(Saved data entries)
import Literature.NumberTheory.Automorphic.LanglandsTetrahedral
import Literature.NumberTheory.Automorphic.PairLFunctionBaseChange
import Literature.NumberTheory.GaloisRepresentations.HeckeCharacter
import HarnessLib

/-!
# Selfdual cusp forms on `GL(3)` are adjoint lifts from `GL(2)` (Ramakrishnan 2014)

Topic `NumberTheory/Automorphic` (family `lang`). One named fact (D-0014) and its proved API.

Ramakrishnan, *An exercise concerning the selfdual cusp forms on GL(3)* (2014), Theorem A:
"Let `F` be a number field, and `Π` a cuspidal, selfdual automorphic representation of
`GL_3(𝔸_F)`. Then there exists a non-dihedral cusp form `π` on `GL(2)/F`, and an idele class
character `ν` of `F` with `ν² = 1`, such that `Π ≃ Ad(π) ⊗ ν`. The form `π` is unique up to a
character twist, while `ν` is simply the central character of `Π`. The central character `ω` of
`π` may be chosen to be of finite order. Moreover, we may choose `π` such that, for any finite
place `v`, `π_v` is unramified, resp. Steinberg, when `Π_v ⊗ ν_v` is unramified, resp. Steinberg."
Here `Ad(π) = sym²(π) ⊗ ω⁻¹` is the Gelbart–Jacquet lift; the printed proof goes through the pole
of `L^S(s, Π; sym²)` at `s = 1`, the Ginzburg–Rallis–Soudry descent `GL(3) → SO(3) ≅ PGL(2)`,
i.e. to `SL(2)`, the transfer back of Cogdell–Kim–Piatetski-Shapiro–Shahidi, Labesse–Langlands
(`SL(2) → GL(2)`) and multiplicity one for `SL(2)`. The Note adds (p. 777): "Theorem A remains
valid for any cusp form `Π` on `GL(3)/F` which satisfies `Π^∨ ≃ Π ⊗ |·|^t` for some `t`, the
reason being that we may replace `Π` by `Π ⊗ |·|^{t/2}`, which is selfdual"; the same twisting
argument for an arbitrary Hecke character `η` in place of `|·|^t` is printed as the proof of
Shavali, *On the image of automorphic Galois representations* (IMRN 2026; arXiv:2502.10799),
Lemma 4.7 ("`π` is essentially `sym²` if and only if there exist a Hecke character `χ` such that
`π = π^∨ ⊗ χ`": comparing central characters, `χ³ = ω²`, so `χ = (ω χ⁻¹)²` has a square root,
"by twisting out this square root we can assume that `π` is self-dual. Now the result follows
from [Ramakrishnan 2014]").

* `Ramakrishnan2014_selfdualGL3_adjointLift` — the named fact, in the **essentially selfdual**
  form and, as everywhere in this topic (`GelbartJacquet_adjoint_lift`, `IsQuadraticSelfTwistAE`,
  `IsWeakBaseChangeLiftAE`), at the level of Satake parameters at almost all finite places:
  if `Π` is cuspidal on `GL_3(𝔸_F)` and `t_{Π,v}⁻¹ = η(ϖ_v) t_{Π,v}` for almost all `v`
  (the unramified shadow of `Π^∨ ≅ Π ⊗ η`), then there are a cuspidal `π` on `GL_2(𝔸_F)` which is
  not an a.e. self-twist by any quadratic `ε_{K/F}` (non-dihedral) and a Hecke character `ν` with
  `ν² η = 1` and `t_{Π,v} = ν(ϖ_v) · Ad(t_{π,v})` (`adParams`) for almost all `v`.
* `Ramakrishnan2014_selfdualGL3_adjointLift.selfdual` — **proved** specialisation `η = 1`:
  Theorem A as printed (`ν² = 1`).
* `Ramakrishnan2014_selfdualGL3_adjointLift.satake_eq` — **proved**: the same conclusion in the
  "compare two given Satake parameters" form used by route statements, from uniqueness of Satake
  parameters (`AutomorphicRepData.hasSatakeParamAt_unique`, a hypothesis).
* `one_mem_rsData_self`, `adParams_add_singleton_one` — **proved** bookkeeping:
  `Ad(β) + {1} = β ⊗ β⁻¹` (`satakeTensor β (β.map (·⁻¹))`) for `β ≠ 0` without zero entries, the
  dictionary between `adParams` and the `satakeTensor` carrier of `PairLFunctionBaseChange`.

## Faithfulness notes

* Hypothesis. "`Π` selfdual" (`Π^∨ ≅ Π`), resp. "`Π^∨ ≅ Π ⊗ η`", is stated through its unramified
  shadow `{α⁻¹ : α ∈ t_{Π,v}} = {η(ϖ_v) α : α ∈ t_{Π,v}}` for almost all `v` (the Satake parameter
  of the contragredient is the inverse class, Gelfand–Kazhdan; that of `Π ⊗ η` is `η(ϖ_v) t_{Π,v}`
  at places where `η` is unramified); for cuspidal `Π` the shadow is equivalent to the isomorphism
  by strong multiplicity one (Jacquet–Shalika 1981, Thm. 4.8), exactly as for
  `IsQuadraticSelfTwistAE`.
* Conclusion. "`Π ≃ Ad(π) ⊗ ν`" is stated as `t_{Π,v} = ν(ϖ_v) Ad(t_{π,v})` at almost every `v`
  at which `π` is unramified (with `ν` unramified there; Hecke characters are unramified almost
  everywhere, Tate), the form of `GelbartJacquet_adjoint_lift`; "non-dihedral" (not automorphically
  induced from a quadratic extension, equivalently `π ≇ π ⊗ ε_{K/F}` for every quadratic `K/F`,
  Labesse–Langlands) is stated through `IsQuadraticSelfTwistAE` as in `GelbartJacquet_adjoint_lift`.
  The relation `ν² η = 1` is what "`ν² = 1`, `ν = ω_Π`" of Theorem A becomes after the twist:
  with `ω = ω_Π`, `μ := (ω η)⁻¹` satisfies `μ² = η` (from `η³ = ω⁻²`, the determinant of the
  hypothesis), `Π ⊗ μ` is selfdual, Theorem A gives `Π ⊗ μ ≃ Ad(π) ⊗ ν₁` with `ν₁² = 1`, and
  `ν = ν₁ μ⁻¹` has `ν² η = μ⁻² η = 1` (identities of Hecke characters from their values at almost
  all uniformizers: strong multiplicity one for `GL(1)`).
* Not vendored (printed refinements of Theorem A with no carrier in the tree, or not needed by any
  requester): uniqueness of `π` up to twist (multiplicity one for `SL(2)`), the finite order of
  `ω_π`, the matching of unramified/Steinberg local components at *every* finite place, and
  Corollary B (regularity and, over totally real `F`, algebraicity of `π`).
* Mathlib has no automorphic representations; the carriers are the tree's
  `CuspidalAutomorphicRepData`, `AutomorphicRepData.HasSatakeParamAt` (`AutomorphicRepsGL`),
  `HeckeCharacter` (`IsUnramifiedAt`, `valueAtUniformizer`), `adParams`, `IsQuadraticSelfTwistAE`
  (`LanglandsTetrahedral`), `satakeTensor` (`PairLFunctionBaseChange`). `lean search` for
  `selfdual|SelfDual|sym2|adjoint_lift|Ramakrishnan`: only `GelbartJacquet_adjoint_lift` (the
  forward lift) and the barrier file `Barriers/Langlands/TwistedEndoscopySelfDual` exist; no
  descent `GL(3) → GL(2)` statement is in the tree.

## References

* D. Ramakrishnan, *An exercise concerning the selfdual cusp forms on GL(3)*, Indian J. Pure
  Appl. Math. 45 (2014), no. 5, 777–785, Theorem A and the remark following it (p. 777).
  [Ramakrishnan2014]
* A. Shavali, *On the image of automorphic Galois representations*, Int. Math. Res. Not. IMRN
  2026, no. 8 (arXiv:2502.10799), Lemma 4.7 and its proof. [Shavali2026]
* S. Gelbart, H. Jacquet, *A relation between automorphic representations of GL(2) and GL(3)*,
  Ann. Sci. ÉNS 11 (1978), Thm. (9.3). [GelbartJacquet1978]
* D. Ginzburg, S. Rallis, D. Soudry, *On explicit lifts of cusp forms from GL_m to classical
  groups*, Ann. of Math. 150 (1999), 807–866.
* J.-P. Labesse, R. P. Langlands, *L-indistinguishability for SL(2)*, Canad. J. Math. 31 (1979).
* H. Jacquet, J. Shalika, *On Euler products and the classification of automorphic forms I, II*,
  Amer. J. Math. 103 (1981), Thm. 4.8. [JacquetShalika1981]
-/

noncomputable section

open scoped MatrixGroups NumberField
open NumberField IsDedekindDomain Filter

open scoped Classical

namespace Literature.NumberTheory.Automorphic

open Literature.NumberTheory.GaloisRepresentations (HeckeCharacter)

/-! ### The named fact -/

/-- **Selfdual cusp forms on `GL(3)` are twists of adjoint lifts from `GL(2)`** (Ramakrishnan
2014, Theorem A: "Let `F` be a number field, and `Π` a cuspidal, selfdual automorphic
representation of `GL_3(𝔸_F)`. Then there exists a non-dihedral cusp form `π` on `GL(2)/F`, and
an idele class character `ν` of `F` with `ν² = 1`, such that `Π ≃ Ad(π) ⊗ ν`. … `ν` is simply the
central character of `Π`", `Ad(π) = sym²(π) ⊗ ω_π⁻¹` the Gelbart–Jacquet lift; together with the
remark following it — "Theorem A remains valid for any cusp form `Π` on `GL(3)/F` which satisfies
`Π^∨ ≃ Π ⊗ |·|^t` … we may replace `Π` by `Π ⊗ |·|^{t/2}`, which is selfdual" — and, for a
general Hecke character `η` in place of `|·|^t`, the proof of Shavali 2026, Lemma 4.7: from
`Π^∨ ≃ Π ⊗ η` the central characters give `η³ = ω_Π⁻²`, so `η = μ²` with `μ = (ω_Π η)⁻¹`,
`Π ⊗ μ` is selfdual and Theorem A applies to it).
Satake-level form (see the module docstring): for `F` a number field, `Π` cuspidal on
`GL_3(𝔸_F)` and `η` a Hecke character of `F` such that for almost all finite `v` and every Satake
parameter `α` of `Π` at `v`, `η` is unramified at `v` and `{a⁻¹ : a ∈ α} = {η(ϖ_v) a : a ∈ α}`
(the unramified shadow of `Π^∨ ≃ Π ⊗ η`), there exist a cuspidal `π` on `GL_2(𝔸_F)` which is for
no quadratic extension `K/F` an a.e. self-twist by `ε_{K/F}` (non-dihedral,
`IsQuadraticSelfTwistAE`) and a Hecke character `ν` of `F` with `ν² η = 1` such that for almost
all `v` and every Satake parameter `β` of `π` at `v`, `ν` is unramified at `v` and `Π` has Satake
parameter `ν(ϖ_v) · Ad(β)` (`adParams β = {b/b', b'/b, 1}`) at `v`. Named fact (D-0014).
[cite: Ramakrishnan2014, Theorem A and the remark following it, p. 777]
[cite: Shavali2026, Lemma 4.7 (proof)] -/
def Ramakrishnan2014_selfdualGL3_adjointLift : Prop :=
  ∀ (F : Type) [Field F] [NumberField F] (hF2 : isCompact_glFiniteIntegralLevel 2 F)
    (hF3 : isCompact_glFiniteIntegralLevel 3 F) (P : CuspidalAutomorphicRepData 3 F hF3)
    (η : HeckeCharacter F),
    (∀ᶠ v : HeightOneSpectrum (𝓞 F) in Filter.cofinite, ∀ α : Multiset ℂ,
        P.1.HasSatakeParamAt v α →
          η.IsUnramifiedAt v ∧
            α.map (fun a => a⁻¹) = α.map (fun a => η.valueAtUniformizer v * a)) →
    ∃ (π : CuspidalAutomorphicRepData 2 F hF2) (ν : HeckeCharacter F),
      (∀ (K : Type) [Field K] [NumberField K] [Algebra F K], Module.finrank F K = 2 →
          ¬ IsQuadraticSelfTwistAE K π.1) ∧
      ν ^ 2 * η = 1 ∧
      ∀ᶠ v : HeightOneSpectrum (𝓞 F) in Filter.cofinite, ∀ β : Multiset ℂ,
        π.1.HasSatakeParamAt v β →
          ν.IsUnramifiedAt v ∧
            P.1.HasSatakeParamAt v ((adParams β).map fun c => ν.valueAtUniformizer v * c)

/-! ### Proved API -/

namespace Ramakrishnan2014_selfdualGL3_adjointLift

variable {F : Type} [Field F] [NumberField F]

/-- The trivial Hecke character is unramified everywhere. [folklore] -/
theorem one_isUnramifiedAt (v : HeightOneSpectrum (𝓞 F)) : (1 : HeckeCharacter F).IsUnramifiedAt v :=
  fun _ => rfl

/-- The trivial Hecke character takes the value `1` at every uniformizer. [folklore] -/
theorem one_valueAtUniformizer (v : HeightOneSpectrum (𝓞 F)) :
    (1 : HeckeCharacter F).valueAtUniformizer v = 1 :=
  rfl

/-- **Theorem A as printed (the selfdual case `η = 1`).** If `Π` is cuspidal on `GL_3(𝔸_F)` with
`{a⁻¹ : a ∈ t_{Π,v}} = t_{Π,v}` for almost all `v` (the unramified shadow of `Π^∨ ≃ Π`), then
`t_{Π,v} = ν(ϖ_v) Ad(t_{π,v})` a.e. for a non-dihedral cuspidal `π` on `GL_2(𝔸_F)` and a Hecke
character `ν` with `ν² = 1`. Ramakrishnan 2014, Theorem A. [cite: Ramakrishnan2014, Theorem A] -/
theorem selfdual (h : Ramakrishnan2014_selfdualGL3_adjointLift)
    (hF2 : isCompact_glFiniteIntegralLevel 2 F) {hF3 : isCompact_glFiniteIntegralLevel 3 F}
    (P : CuspidalAutomorphicRepData 3 F hF3)
    (hsd : ∀ᶠ v : HeightOneSpectrum (𝓞 F) in Filter.cofinite, ∀ α : Multiset ℂ,
      P.1.HasSatakeParamAt v α → α.map (fun a => a⁻¹) = α) :
    ∃ (π : CuspidalAutomorphicRepData 2 F hF2) (ν : HeckeCharacter F),
      (∀ (K : Type) [Field K] [NumberField K] [Algebra F K], Module.finrank F K = 2 →
          ¬ IsQuadraticSelfTwistAE K π.1) ∧
      ν ^ 2 = 1 ∧
      ∀ᶠ v : HeightOneSpectrum (𝓞 F) in Filter.cofinite, ∀ β : Multiset ℂ,
        π.1.HasSatakeParamAt v β →
          ν.IsUnramifiedAt v ∧
            P.1.HasSatakeParamAt v ((adParams β).map fun c => ν.valueAtUniformizer v * c) := by
  have hsd' : ∀ᶠ v : HeightOneSpectrum (𝓞 F) in Filter.cofinite, ∀ α : Multiset ℂ,
      P.1.HasSatakeParamAt v α →
        (1 : HeckeCharacter F).IsUnramifiedAt v ∧
          α.map (fun a => a⁻¹) = α.map (fun a => (1 : HeckeCharacter F).valueAtUniformizer v * a) := by
    filter_upwards [hsd] with v hv α hα
    refine ⟨one_isUnramifiedAt v, ?_⟩
    rw [hv α hα]
    simp [one_valueAtUniformizer]
  obtain ⟨π, ν, hnd, hν, hsat⟩ := h F hF2 hF3 P 1 hsd'
  exact ⟨π, ν, hnd, by simpa using hν, hsat⟩

/-- **The conclusion in "two given Satake parameters" form.** Under uniqueness of Satake
parameters of `Π` (`AutomorphicRepData.hasSatakeParamAt_unique`, Flath), the a.e. statement
"`Π` has Satake parameter `ν(ϖ_v) Ad(β)` whenever `π` has `β`" yields
"`α = ν(ϖ_v) Ad(β)` whenever `Π` has `α` and `π` has `β`" — the shape used by route statements.
[folklore] -/
theorem satake_eq {hF2 : isCompact_glFiniteIntegralLevel 2 F}
    {hF3 : isCompact_glFiniteIntegralLevel 3 F} {P : CuspidalAutomorphicRepData 3 F hF3}
    {π : CuspidalAutomorphicRepData 2 F hF2} {ν : HeckeCharacter F}
    (huniq : P.1.hasSatakeParamAt_unique)
    (hsat : ∀ᶠ v : HeightOneSpectrum (𝓞 F) in Filter.cofinite, ∀ β : Multiset ℂ,
      π.1.HasSatakeParamAt v β →
        ν.IsUnramifiedAt v ∧
          P.1.HasSatakeParamAt v ((adParams β).map fun c => ν.valueAtUniformizer v * c)) :
    ∀ᶠ v : HeightOneSpectrum (𝓞 F) in Filter.cofinite, ∀ α β : Multiset ℂ,
      P.1.HasSatakeParamAt v α → π.1.HasSatakeParamAt v β →
        ν.IsUnramifiedAt v ∧ α = (adParams β).map fun c => ν.valueAtUniformizer v * c := by
  filter_upwards [hsat] with v hv α β hα hβ
  exact ⟨(hv β hβ).1, huniq hα (hv β hβ).2⟩

end Ramakrishnan2014_selfdualGL3_adjointLift

/-! ### `Ad(β) + {1} = β ⊗ β⁻¹`: the dictionary between `adParams` and `satakeTensor` -/

/-- `1 ∈ {b b'⁻¹ : b, b' ∈ β}` as soon as `β` has a non-zero entry. [folklore] -/
theorem one_mem_rsData_self {β : Multiset ℂ} {b : ℂ} (hb : b ∈ β) (hb0 : b ≠ 0) :
    (1 : ℂ) ∈ rsData β β := by
  refine Multiset.mem_map.mpr ⟨(b, b), ?_, mul_inv_cancel₀ hb0⟩
  exact Multiset.mem_product.mpr ⟨hb, hb⟩

/-- `β ⊗ β⁻¹ = {b b'⁻¹}`: the Rankin–Selberg data of `β` against itself is the tensor of `β`
with the inverse multiset. [folklore] -/
theorem satakeTensor_map_inv (β γ : Multiset ℂ) :
    satakeTensor β (γ.map fun b => b⁻¹) = rsData β γ := by
  induction β using Multiset.induction_on with
  | empty => simp [rsData_zero]
  | cons a s ih =>
      rw [rsData_cons, ← ih]
      simp [satakeTensor, Multiset.cons_product, Multiset.map_map]

/-- **`Ad(β) + {1} = β ⊗ β⁻¹`** for a multiset `β ≠ 0` without zero entries (e.g. a Satake
parameter of `GL_2`, `β = {b, b'}`: `{b/b', b'/b, 1} + {1} = {1, b/b', b'/b, 1}`): the
dictionary between the carrier `adParams` of the adjoint lift (`LanglandsTetrahedral`,
`GelbartJacquet_adjoint_lift`) and the carrier `satakeTensor β (β.map (·⁻¹))` of
`PairLFunctionBaseChange`. [folklore] -/
theorem adParams_add_singleton_one {β : Multiset ℂ} (hβ : β ≠ 0) (h0 : (0 : ℂ) ∉ β) :
    adParams β + {1} = satakeTensor β (β.map fun b => b⁻¹) := by
  obtain ⟨b, hb⟩ := Multiset.exists_mem_of_ne_zero hβ
  have hb0 : b ≠ 0 := fun h => h0 (h ▸ hb)
  have h1 : (1 : ℂ) ∈ rsData β β := one_mem_rsData_self hb hb0
  rw [satakeTensor_map_inv, Multiset.add_comm, Multiset.singleton_add]
  exact Multiset.cons_erase h1

end Literature.NumberTheory.Automorphic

*ACTIVITY*
An exact copy of the lines above between the line holding "are twists of" and the line holding "general Hecke character", inclusive, is the whole answer.

*EXERCISE RESPONSE*
/-- **Selfdual cusp forms on `GL(3)` are twists of adjoint lifts from `GL(2)`** (Ramakrishnan
2014, Theorem A: "Let `F` be a number field, and `Π` a cuspidal, selfdual automorphic
representation of `GL_3(𝔸_F)`. Then there exists a non-dihedral cusp form `π` on `GL(2)/F`, and
an idele class character `ν` of `F` with `ν² = 1`, such that `Π ≃ Ad(π) ⊗ ν`. … `ν` is simply the
central character of `Π`", `Ad(π) = sym²(π) ⊗ ω_π⁻¹` the Gelbart–Jacquet lift; together with the
remark following it — "Theorem A remains valid for any cusp form `Π` on `GL(3)/F` which satisfies
`Π^∨ ≃ Π ⊗ |·|^t` … we may replace `Π` by `Π ⊗ |·|^{t/2}`, which is selfdual" — and, for a
general Hecke character `η` in place of `|·|^t`, the proof of Shavali 2026, Lemma 4.7: from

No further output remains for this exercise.